import Literature.Probability.LatticeModels.SubcriticalFourier
import HarnessLib

/-!
# The Fejér kernel: closed form, positivity, decay, scaling, discrete mass, and the separable `d`-dimensional kernel

Topic `Literature/Probability/LatticeModels` (harmonic-analysis toolkit for the sliding-scale
infrared bound); family `crit-ising`. No named fact, no sorry. Elementary and self-contained.

Aizenman–Duminil-Copin 2021 prove Thm 5.6 (the sliding-scale infrared bound,
`aizenmanDuminilCopin_slidingScaleInfraredBound`) by testing the Fourier transform `Ŝ_β` of the
two-point function against smooth bumps at two scales ("`χ_L(β)` and `χ_ℓ(β)` are comparable to
averages of `Ŝ` over boxes of sizes `1/L` and `1/ℓ`", arXiv:1912.07973 p. 19–20). The tree's
version of this argument uses the **Fejér kernel** as the bump: its lattice side
`F_L(x) = ∏ᵢ (1 - |xᵢ|/L)_+` is comparable to the indicator of the box `Λ_L`, and its momentum side
`F̂_L(p) = ∏ᵢ f_L(pᵢ)`, `f_L(u) = |∑_{n<L} e^{inu}|²/L = sin²(Lu/2)/(L sin²(u/2))`, is nonnegative with
explicit decay and scaling. This file provides exactly these facts:

* `fejerCount L k = #{(n,m) ∈ [0,L)² : n − m = k}` (`= (L − |k|)_+`) with `≤ L`, `= L` at `0`,
  `= 0` for `|k| ≥ L`, even, `≥ L − |k|`; the autocorrelation identity `sum_range_sum_range_sub_eq`;
* `fejerKernel L u = |D_L(u)|²/L` (`dirichletSum`), `fejerKernel_eq_sum_cos`
  (`= (1/L)∑_k c_L(k) cos(ku)`), `0 ≤ f_L ≤ L`, the closed form `norm_dirichletSum_eq`, the decay
  `fejerKernel_le_div_sq` (`f_L(u) ≤ π²/(Lu²)`, `0 < |u| ≤ π`, via Jordan's inequality), the scaling
  `fejerKernel_mul_le` (`f_{λℓ}(u) ≤ (π²/4) λ f_ℓ(λu)`, `|u| ≤ π`) and the discrete mass
  `sum_fejerKernel_zmod` (`∑_{t ∈ ℤ/Λℤ} f_L(2πt/Λ) = Λ`, `1 ≤ L < Λ`);
* the separable kernel `fejerBox` / `fejerBoxHat` with `0 ≤ F_L ≤ 1`, `F_L(0) = 1`, evenness,
  support in `Λ_L`, `F_L ≥ 2^{-d}` on the half box, `F̂_L = ∑_x F_L(x) cos(p·x)` (`fejerBoxHat_eq_sum`),
  `0 ≤ F̂_L ≤ L^d`, scaling `fejerBoxHat_mul_le` and discrete mass `sum_fejerBoxHat_torus`.

## References

* M. Aizenman, H. Duminil-Copin, Ann. of Math. 194 (2021) = arXiv:1912.07973, proof of Thm 5.6
  (p. 19–20) [AizenmanDuminilCopinAnnals2021] (the role of the bump functions).
* Y. Katznelson, *An introduction to harmonic analysis*, 3rd ed. (2004), Ch. I §2.5 (Fejér's kernel) [folklore].

## Mathlib

`geom_sum_eq`, `Complex.norm_exp_I_mul_ofReal_sub_one`, `Real.mul_le_sin` (Jordan), `AddChar.sum_mulShift`,
`ZMod.isPrimitive_stdAddChar`, `Finset.prod_univ_sum`, `Finset.sum_fiberwise_of_maps_to`.
-/

noncomputable section

open Finset Complex Filter Topology
open scoped ComplexConjugate

namespace Literature.Probability.LatticeModels

/-! ### Part 1. The one-dimensional Fejér kernel as an autocorrelation -/

section OneDim

/-- The **Fejér counts** `c_L(k) = #{(n, m) ∈ [0, L)² : n - m = k}` (`= (L - |k|)_+`): the
autocorrelation of the indicator of `[0, L)`, i.e. `L` times the Fejér weight `(1 - |k|/L)_+`. [folklore] -/
def fejerCount (L : ℕ) (k : ℤ) : ℕ :=
  ((Finset.range L ×ˢ Finset.range L).filter fun nm => (nm.1 : ℤ) - nm.2 = k).card

/-- **Autocorrelation sums**: `∑_{n,m<L} g(n - m) = ∑_{|k| ≤ L} c_L(k) g(k)`. [folklore] -/
theorem sum_range_sum_range_sub_eq {M : Type*} [AddCommMonoid M] (g : ℤ → M) (L : ℕ) :
    ∑ n ∈ Finset.range L, ∑ m ∈ Finset.range L, g ((n : ℤ) - m) =
      ∑ k ∈ Finset.Icc (-(L : ℤ)) L, fejerCount L k • g k := by
  rw [← Finset.sum_product (s := Finset.range L) (t := Finset.range L) (f := fun nm => g ((nm.1 : ℤ) - nm.2)),
    ← Finset.sum_fiberwise_of_maps_to (s := Finset.range L ×ˢ Finset.range L) (t := Finset.Icc (-(L : ℤ)) L)
      (g := fun nm => (nm.1 : ℤ) - nm.2)]
  · refine Finset.sum_congr rfl fun k _ => ?_
    rw [fejerCount, ← Finset.sum_const]
    refine Finset.sum_congr rfl fun nm hnm => ?_
    rw [(Finset.mem_filter.1 hnm).2]
  · intro nm hnm
    simp only [Finset.mem_product, Finset.mem_range] at hnm
    simp only [Finset.mem_Icc]
    omega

◆ **About this exercise**: From the opening line of the data above through the line holding "by testing the", give every line again exactly as it stands.

◆ **Written answer**:
import Literature.Probability.LatticeModels.SubcriticalFourier
import HarnessLib

/-!
# The Fejér kernel: closed form, positivity, decay, scaling, discrete mass, and the separable `d`-dimensional kernel

Topic `Literature/Probability/LatticeModels` (harmonic-analysis toolkit for the sliding-scale
infrared bound); family `crit-ising`. No named fact, no sorry. Elementary and self-contained.

Aizenman–Duminil-Copin 2021 prove Thm 5.6 (the sliding-scale infrared bound,
`aizenmanDuminilCopin_slidingScaleInfraredBound`) by testing the Fourier transform `Ŝ_β` of the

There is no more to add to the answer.